In the infrastructure engineering world, there are few things that elicit as many deep sighs as ServiceNow–second only to the coffee machine going down, maybe?

It’s often seen as a bloated platform used only for ticket management and the dreaded change request process. But, after more than nine years in infrastructure engineering across multiple enterprises, I’ve come to love and appreciate ServiceNow’s potential as a powerful automation hub. When properly leveraged, it transforms the cumbersome ticketing system into a robust platform for infrastructure orchestration, compliance automation, and self-service IT operations. Here’s how I’ve turned the platform everyone loves to hate into the backbone of an infrastructure automation strategy.

The Infrastructure Engineer’s Dilemma

Enterprise tools come with a slew of issues; they’re slow, expensive, and overly complicated with a giant list of features that mostly go unused. ServiceNow is no exception to this.

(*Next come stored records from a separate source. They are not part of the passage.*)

/-- **The twisted plus part `𝐓_k⁺ = (Λ/I_k) ⊗ Fil_v M_k ≤ 𝐓_k = (Λ/I_k) ⊗ M_k`** (Howard Def. 2.2.5:
`Fil_v 𝐓 = lim← Ind_{K_n/K} Fil_v T`, i.e. `Fil_v T ⊗ Λ` under `𝐓 ≅ T ⊗ Λ`): the `ℤ`-span of the pure tensors
`c ⊗ a`, `a ∈ Fil_v M_k`. [cite: Howard2004HeegnerKolyvagin, Def. 2.2.5 (arXiv Def. 3.2.5, p0016 L84–100)] [cite: CastellaGrossiLeeSkinner2022, §3.4 (Fil_w⁺ 𝐓 := Fil_w⁺(T_pE) ⊗ Λ)] -/
def coeffFil (k : ℕ) : Submodule ℤ (CoeffLevel p I M k) :=
  Submodule.span ℤ {x | ∃ (c : IwasawaAlgebra p ⧸ I k) (a : M k), a ∈ Φ.fil k ∧
    x = (QuotTwisted.tmul c a : QuotTwisted (IwasawaAlgebra p ⧸ I k) (M k))}

/-- Pure tensors `c ⊗ a` with `a ∈ Fil_v M_k` lie in the plus part. [cite: Howard2004HeegnerKolyvagin, Def. 2.2.5] -/
theorem tmul_mem_coeffFil (k : ℕ) (c : IwasawaAlgebra p ⧸ I k) {a : M k} (ha : a ∈ Φ.fil k) :
    ((QuotTwisted.tmul c a : QuotTwisted (IwasawaAlgebra p ⧸ I k) (M k)) : CoeffLevel p I M k) ∈
      coeffFil I Φ k :=
  Submodule.subset_span ⟨c, a, ha, rfl⟩

/-- **The plus part is stable under the twisted LOCAL action**: `σ ∈ Γ_{K_v}` sends `c ⊗ a` to
`(u^{κ(σ)} c) ⊗ ρ(σ) a`, a pure tensor with second factor in `Fil_v M_k` (`Φ.smul_mem`).
[cite: Howard2004HeegnerKolyvagin, Def. 2.2.5 (Fil_v 𝐓 is a G_{K_v}-submodule)] -/
theorem coeffFil_le_comap (k : ℕ) (σ : absoluteGaloisGroup (v.adicCompletion K)) :
    coeffFil I Φ k ≤ (coeffFil I Φ k).comap
      (GaloisRep.toLocal v ((κ.coeffAdicTower ρ t I hI J hJ e he ht).ρ k) σ) := by
  rw [coeffFil, Submodule.span_le]
  rintro x ⟨c, a, ha, rfl⟩
  rw [SetLike.mem_coe, Submodule.mem_comap, GaloisRep.toLocal_apply]
  change κ.coeffTwist (ρ k) (coeffLevelUnit I k) (J k) (mk_one_add_X_pow_prime_pow_eq_one (I k) (hJ k)) _
      (QuotTwisted.tmul c a) ∈ coeffFil I Φ k
  rw [QuotTwisted.tmul, κ.coeffTwist_apply_tmul]
  exact tmul_mem_coeffFil I Φ k _ (Φ.smul_mem k σ a ha)

/-- **The level-`k` ordinary CORE at `v ∣ p`**: `ker (H¹(K_v, 𝐓_k) → H¹(K_v, 𝐓_k/𝐓_k⁺))`, which by exactness of
`H¹(K_v, 𝐓_k⁺) → H¹(K_v, 𝐓_k) → H¹(K_v, 𝐓_k/𝐓_k⁺)` at the FINITE level `k` IS the printed
`im (H¹(K_v, Fil_v 𝐓_k) → H¹(K_v, 𝐓_k))` (the tree's `strictSubgroup`; D1's `ordinaryCore` shape, so that the
morphism `𝐓_k → T_𝔮/p^k` of STUB 2 compares like with like).
[cite: Howard2004HeegnerKolyvagin, Def. 2.2.6 (arXiv Def. 3.2.6, p0016 L104–110)] [cite: CastellaGrossiLeeSkinner2022, §3.4 (arXiv v2 TeX L2102–2108)] [cite: GreenbergLNM1716, §2 (ordinary condition via F⁺)] -/
def coeffOrdinaryCore (k : ℕ) :
    AddSubgroup (galoisCohomology (((κ.coeffAdicTower ρ t I hI J hJ e he ht).ρ k).toLocal (Sum.inr v)) 1) :=
  DiscreteGaloisModule.strictSubgroup (GaloisRep.toLocal v ((κ.coeffAdicTower ρ t I hI J hJ e he ht).ρ k))
    (coeffFil I Φ k) (coeffFil_le_comap I hI J hJ e he ht Φ k)

/-- Membership in the ordinary core: the class dies in `H¹(K_v, 𝐓_k/𝐓_k⁺)`.
[cite: Howard2004HeegnerKolyvagin, Def. 2.2.6] -/
theorem mem_coeffOrdinaryCore_iff (k : ℕ)
    (c : galoisCohomology (((κ.coeffAdicTower ρ t I hI J hJ e he ht).ρ k).toLocal (Sum.inr v)) 1) :
    c ∈ coeffOrdinaryCore I hI J hJ e he ht Φ k ↔
      DiscreteGaloisModule.quotientMap (GaloisRep.toLocal v ((κ.coeffAdicTower ρ t I hI J hJ e he ht).ρ k))
        (coeffFil I Φ k) (coeffFil_le_comap I hI J hJ e he ht Φ k) 1 c = 0 :=
  Iff.rfl

end Ordinary

/-! ## §4 `𝓕_Λ` at level `k` -/

section Selmer

open scoped Classical in
/-- **The Selmer structure `𝓕_Λ` on the level `𝐓_k = M_k ⊗ (Λ/I_k)(χ)` of the `Λ`-adic tower**, for a finite set `S`
of finite places (the places where `𝐓` is ramified, away from `p`: for `E`, the primes above `N`) and ordinary data
`Φ v` at `v ∣ p` — Howard's / CGLS's `𝓕_Λ` on `𝐓` PROPAGATED to the level (image of `H¹_{𝓕_Λ}(K_v, 𝐓) = lim`):
* at an infinite place: `⊤` (`Σ ∋ ∞`, no condition; `H¹(ℂ, ·) = 0` for `K` imaginary quadratic);
* at `v ∣ p`: the EXACT level condition of the tower of ORDINARY cores — the image of
  `im{H¹(K_v, Fil_v 𝐓) → H¹(K_v, 𝐓)}` in `H¹(K_v, 𝐓_k)`;
* at `v ∈ S`, `v ∤ p`: the EXACT level condition of the cores `⊤` — the image of `H¹(K_v, 𝐓)` in `H¹(K_v, 𝐓_k)`
  (CGLS «`H¹(K_w, 𝐓)` else»; for Howard's Def. 2.2.6, unramified at `v ∤ p`, the two agree on `𝐓` — not used);
* at every other finite place: the unramified condition `H¹_ur(K_v, 𝐓_k)` («`H¹_𝓕 = H¹_f = H¹_ur` outside `Σ`»; there
  `𝐓` is unramified and `H¹_ur` is right exact in the coefficients, so this IS the propagated condition).
[cite: CastellaGrossiLeeSkinner2022, §3.4 (arXiv v2 TeX L2102–2108: 𝓕_Λ on 𝐓) with §3.1 (Σ ⊇ {∞, p, ramified}; H¹_f outside)] [cite: Howard2004HeegnerKolyvagin, Def. 2.2.6 and Def. 1.1.3 / Rem. 1.2.4 (iii) (propagation to 𝐓/I𝐓), Def. 1.1.10] -/
def coeffSelmerStructure (S : Finset (HeightOneSpectrum (𝓞 K)))
    (Φ : ∀ v : HeightOneSpectrum (𝓞 K), ((p : ℕ) : 𝓞 K) ∈ v.asIdeal → OrdinaryFiltration ρ t v) (k : ℕ) :
    SelmerStructure ((κ.coeffAdicTower ρ t I hI J hJ e he ht).ρ k) := fun v ↦
  match v with
  | Sum.inl _ => ⊤
  | Sum.inr v =>
    if hv : ((p : ℕ) : 𝓞 K) ∈ v.asIdeal then
      Tower.exactLevelCondition (κ.coeffLocalRed ρ t I hI J hJ e he ht (Sum.inr v))
        (fun j ↦ coeffOrdinaryCore I hI J hJ e he ht (Φ v hv) j) k
    else if v ∈ S then
      Tower.exactLevelCondition (κ.coeffLocalRed ρ t I hI J hJ e he ht (Sum.inr v))
        (fun j ↦ (⊤ : AddSubgroup
          (galoisCohomology (((κ.coeffAdicTower ρ t I hI J hJ e he ht).ρ j).toLocal (Sum.inr v)) 1))) k
    else DiscreteGaloisModule.unramifiedSubgroup
      (GaloisRep.toLocal v ((κ.coeffAdicTower ρ t I hI J hJ e he ht).ρ k)) 1

variable (S : Finset (HeightOneSpectrum (𝓞 K)))
  (Φ : ∀ v : HeightOneSpectrum (𝓞 K), ((p : ℕ) : 𝓞 K) ∈ v.asIdeal → OrdinaryFiltration ρ t v) (k : ℕ)

/-- `𝓕_Λ` at an infinite place: no condition. [cite: CastellaGrossiLeeSkinner2022, §3.1 (Σ ∋ ∞)] -/
@[simp]
theorem coeffSelmerStructure_inl (w : NumberField.InfinitePlace K) :
    κ.coeffSelmerStructure ρ t I hI J hJ e he ht S Φ k (Sum.inl w) = ⊤ :=
  rfl

/-- `𝓕_Λ` at `v ∣ p`: the exact level condition of the ordinary tower («im H¹(K_w, Fil_w⁺ 𝐓)», propagated).
[cite: CastellaGrossiLeeSkinner2022, §3.4 (arXiv v2 TeX L2102–2108)] [cite: Howard2004HeegnerKolyvagin, Def. 2.2.6] -/
theorem coeffSelmerStructure_inr_of_mem {v : HeightOneSpectrum (𝓞 K)} (hv : ((p : ℕ) : 𝓞 K) ∈ v.asIdeal) :
    κ.coeffSelmerStructure ρ t I hI J hJ e he ht S Φ k (Sum.inr v) =
      Tower.exactLevelCondition (κ.coeffLocalRed ρ t I hI J hJ e he ht (Sum.inr v))
        (fun j ↦ coeffOrdinaryCore I hI J hJ e he ht (Φ v hv) j) k := by
  simp only [coeffSelmerStructure, dif_pos hv]

/-- `𝓕_Λ` at a place of `S` away from `p`: the exact level condition of the cores `⊤` («H¹(K_w, 𝐓) else», propagated).
[cite: CastellaGrossiLeeSkinner2022, §3.4 (arXiv v2 TeX L2102–2108)] [cite: Howard2004HeegnerKolyvagin, Rem. 1.2.4 (iii)] -/
theorem coeffSelmerStructure_inr_of_mem_of_not_mem {v : HeightOneSpectrum (𝓞 K)}
    (hv : ((p : ℕ) : 𝓞 K) ∉ v.asIdeal) (hvS : v ∈ S) :
    κ.coeffSelmerStructure ρ t I hI J hJ e he ht S Φ k (Sum.inr v) =
      Tower.exactLevelCondition (κ.coeffLocalRed ρ t I hI J hJ e he ht (Sum.inr v))
        (fun j ↦ (⊤ : AddSubgroup
          (galoisCohomology (((κ.coeffAdicTower ρ t I hI J hJ e he ht).ρ j).toLocal (Sum.inr v)) 1))) k := by
  classical
  simp only [coeffSelmerStructure, dif_neg hv, if_pos hvS]

/-- `𝓕_Λ` at a finite place outside `S ∪ {v ∣ p}`: the unramified condition.
[cite: CastellaGrossiLeeSkinner2022, §3.1 (H¹_f = H¹_ur outside Σ)] [cite: Howard2004HeegnerKolyvagin, Def. 1.1.10 and Def. 2.2.6] -/
theorem coeffSelmerStructure_inr_of_not_mem {v : HeightOneSpectrum (𝓞 K)}
    (hv : ((p : ℕ) : 𝓞 K) ∉ v.asIdeal) (hvS : v ∉ S) :
    κ.coeffSelmerStructure ρ t I hI J hJ e he ht S Φ k (Sum.inr v) =
      DiscreteGaloisModule.unramifiedSubgroup (GaloisRep.toLocal v ((κ.coeffAdicTower ρ t I hI J hJ e he ht).ρ k)) 1 := by
  classical
  simp only [coeffSelmerStructure, dif_neg hv, if_neg hvS]

/-- At `v ∣ p` the level-`k` condition lies INSIDE the level-`k` ordinary core (a class of `𝓕_Λ` dies in
`H¹(K_v, 𝐓_k/𝐓_k⁺)`). [cite: Howard2004HeegnerKolyvagin, Def. 2.2.6] -/
theorem coeffSelmerStructure_inr_le_coeffOrdinaryCore {v : HeightOneSpectrum (𝓞 K)}
    (hv : ((p : ℕ) : 𝓞 K) ∈ v.asIdeal) :
    κ.coeffSelmerStructure ρ t I hI J hJ e he ht S Φ k (Sum.inr v) ≤ coeffOrdinaryCore I hI J hJ e he ht (Φ v hv) k := by
  rw [coeffSelmerStructure_inr_of_mem (hv := hv)]
  exact Tower.exactLevelCondition_le _ _ k

/-- **`𝓕_Λ` is unramified outside `∞ ∪ S'`** for every finite set `S'` of finite places containing `S` and the places
above `p` (tree `SelmerStructure.IsUnramifiedOutside`) — by construction.
[cite: Howard2004HeegnerKolyvagin, Def. 1.1.10 (arXiv Def. 2.1.10)] [cite: CastellaGrossiLeeSkinner2022, §3.1] -/
theorem isUnramifiedOutside_coeffSelmerStructure (S' : Finset (HeightOneSpectrum (𝓞 K)))
    (hS : S ⊆ S') (hpS : ∀ v : HeightOneSpectrum (𝓞 K), ((p : ℕ) : 𝓞 K) ∈ v.asIdeal → v ∈ S') :
    (κ.coeffSelmerStructure ρ t I hI J hJ e he ht S Φ k).IsUnramifiedOutside
      ((Finset.univ : Finset (NumberField.InfinitePlace K)).disjSum S') := by
  refine ⟨fun w ↦ Finset.inl_mem_disjSum.2 (Finset.mem_univ w), fun v hv ↦ ?_⟩
  have hvS' : v ∉ S' := fun h ↦ hv (Finset.inr_mem_disjSum.2 h)
  exact κ.coeffSelmerStructure_inr_of_not_mem ρ t I hI J hJ e he ht S Φ k (fun h ↦ hvS' (hpS v h))
    (fun h ↦ hvS' (hS h))

/-- **`𝓕_Λ` at level `k` is a Selmer structure in Howard's sense** (`Howard2004.IsHowardSelmerStructure`) for
`Σ = ∞ ∪ S'` whenever `S' ⊇ S`, `S' ∋` every place above `p` and every finite place at which `𝐓_k` is ramified.
[cite: Howard2004HeegnerKolyvagin, Def. 1.1.10 (arXiv Def. 2.1.10, p. 6 L10–24)] [cite: CastellaGrossiLeeSkinner2022, §3.1 (Σ ⊇ {∞, p, ramified})] -/
theorem isHowardSelmerStructure_coeffSelmerStructure (S' : Finset (HeightOneSpectrum (𝓞 K)))
    (hS : S ⊆ S') (hpS : ∀ v : HeightOneSpectrum (𝓞 K), ((p : ℕ) : 𝓞 K) ∈ v.asIdeal → v ∈ S')
    (hram : ∀ v : HeightOneSpectrum (𝓞 K),
      ¬ GaloisRep.IsUnramifiedAt v ((κ.coeffAdicTower ρ t I hI J hJ e he ht).ρ k) → v ∈ S') :
    IsHowardSelmerStructure p (κ.coeffSelmerStructure ρ t I hI J hJ e he ht S Φ k)
      ((Finset.univ : Finset (NumberField.InfinitePlace K)).disjSum S') where
  isUnramifiedOutside := κ.isUnramifiedOutside_coeffSelmerStructure ρ t I hI J hJ e he ht S Φ k S' hS hpS
  mem_of_dvd v hv := Finset.inr_mem_disjSum.2 (hpS v hv)
  mem_of_ramified v hv := Finset.inr_mem_disjSum.2 (hram v hv)

/-- **Reduction compatibility of `𝓕_Λ` at the places of `Σ`**: at an infinite place, at `v ∣ p` and at `v ∈ S`,
`coeffLocalRed_k` maps the level-`(k+1)` condition ONTO the level-`k` condition (both are the components of the same
exact families) — the clause «level `k`'s condition is the reduction of level `k+1`'s» of Howard's tower data.
(Outside `Σ` both sides are unramified conditions; the corresponding statement is the right exactness of `H¹_ur`,
not recorded here.) [cite: Howard2004HeegnerKolyvagin, Def. 1.1.3 and §1.6 (arXiv p. 5 L93–99, p. 11 L33–38)] -/
theorem map_coeffLocalRed_coeffSelmerStructure_inr_of_mem {v : HeightOneSpectrum (𝓞 K)}
    (hv : ((p : ℕ) : 𝓞 K) ∈ v.asIdeal) :
    (κ.coeffSelmerStructure ρ t I hI J hJ e he ht S Φ (k + 1) (Sum.inr v)).map
        (κ.coeffLocalRed ρ t I hI J hJ e he ht (Sum.inr v) k) =
      κ.coeffSelmerStructure ρ t I hI J hJ e he ht S Φ k (Sum.inr v) := by
  rw [coeffSelmerStructure_inr_of_mem (hv := hv), coeffSelmerStructure_inr_of_mem (hv := hv)]
  exact Tower.map_red_exactLevelCondition
    (H := fun j ↦ galoisCohomology (((κ.coeffAdicTower ρ t I hI J hJ e he ht).ρ j).toLocal (Sum.inr v)) 1)
    (κ.coeffLocalRed ρ t I hI J hJ e he ht (Sum.inr v)) _ k

/-- The same at a place of `S` away from `p`. [cite: Howard2004HeegnerKolyvagin, Def. 1.1.3 and §1.6 (arXiv p. 11, L33–38)] -/
theorem map_coeffLocalRed_coeffSelmerStructure_inr_of_mem_of_not_mem {v : HeightOneSpectrum (𝓞 K)}
    (hv : ((p : ℕ) : 𝓞 K) ∉ v.asIdeal) (hvS : v ∈ S) :
    (κ.coeffSelmerStructure ρ t I hI J hJ e he ht S Φ (k + 1) (Sum.inr v)).map
        (κ.coeffLocalRed ρ t I hI J hJ e he ht (Sum.inr v) k) =
      κ.coeffSelmerStructure ρ t I hI J hJ e he ht S Φ k (Sum.inr v) := by
  rw [coeffSelmerStructure_inr_of_mem_of_not_mem (hv := hv) (hvS := hvS),
    coeffSelmerStructure_inr_of_mem_of_not_mem (hv := hv) (hvS := hvS)]
  exact Tower.map_red_exactLevelCondition
    (H := fun j ↦ galoisCohomology (((κ.coeffAdicTower ρ t I hI J hJ e he ht).ρ j).toLocal (Sum.inr v)) 1)
    (κ.coeffLocalRed ρ t I hI J hJ e he ht (Sum.inr v)) _ k

/-- Outside `S ∪ {v ∣ p}` the reduction maps the level-`(k+1)` condition INTO the level-`k` condition (unramified
classes go to unramified classes). [cite: Howard2004HeegnerKolyvagin, Def. 1.1.1 and Lemma 1.1.9 (H¹_ur is functorial)] -/
theorem map_coeffLocalRed_coeffSelmerStructure_inr_of_not_mem_le {v : HeightOneSpectrum (𝓞 K)}
    (hv : ((p : ℕ) : 𝓞 K) ∉ v.asIdeal) (hvS : v ∉ S) :
    (κ.coeffSelmerStructure ρ t I hI J hJ e he ht S Φ (k + 1) (Sum.inr v)).map
        (κ.coeffLocalRed ρ t I hI J hJ e he ht (Sum.inr v) k) ≤
      κ.coeffSelmerStructure ρ t I hI J hJ e he ht S Φ k (Sum.inr v) := by
  rw [coeffSelmerStructure_inr_of_not_mem (hv := hv) (hvS := hvS),
    coeffSelmerStructure_inr_of_not_mem (hv := hv) (hvS := hvS)]
  rintro _ ⟨x, hx, rfl⟩
  exact DiscreteGaloisModule.map_mem_unramifiedSubgroup _ hx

The amount of tables, features, Flows, Service Catalog request items, etc. is overwhelming and does take some getting used to.

It’s easy to get upset with ServiceNow because it acts as the single front-end for such a large collection of “tools”/“features”. Infrastructure tooling tends to be an ecosystem with various interconnected services working together to achieve a task. A deployment pipeline might consist of a GitHub repo triggering a Jenkins pipeline which pulls down some Terraform modules that then go on to create or modify some infrastructure in AWS. There’s no one “thing” to blame in this ecosystem, aside from developers rightfully complaining that deployments take too long.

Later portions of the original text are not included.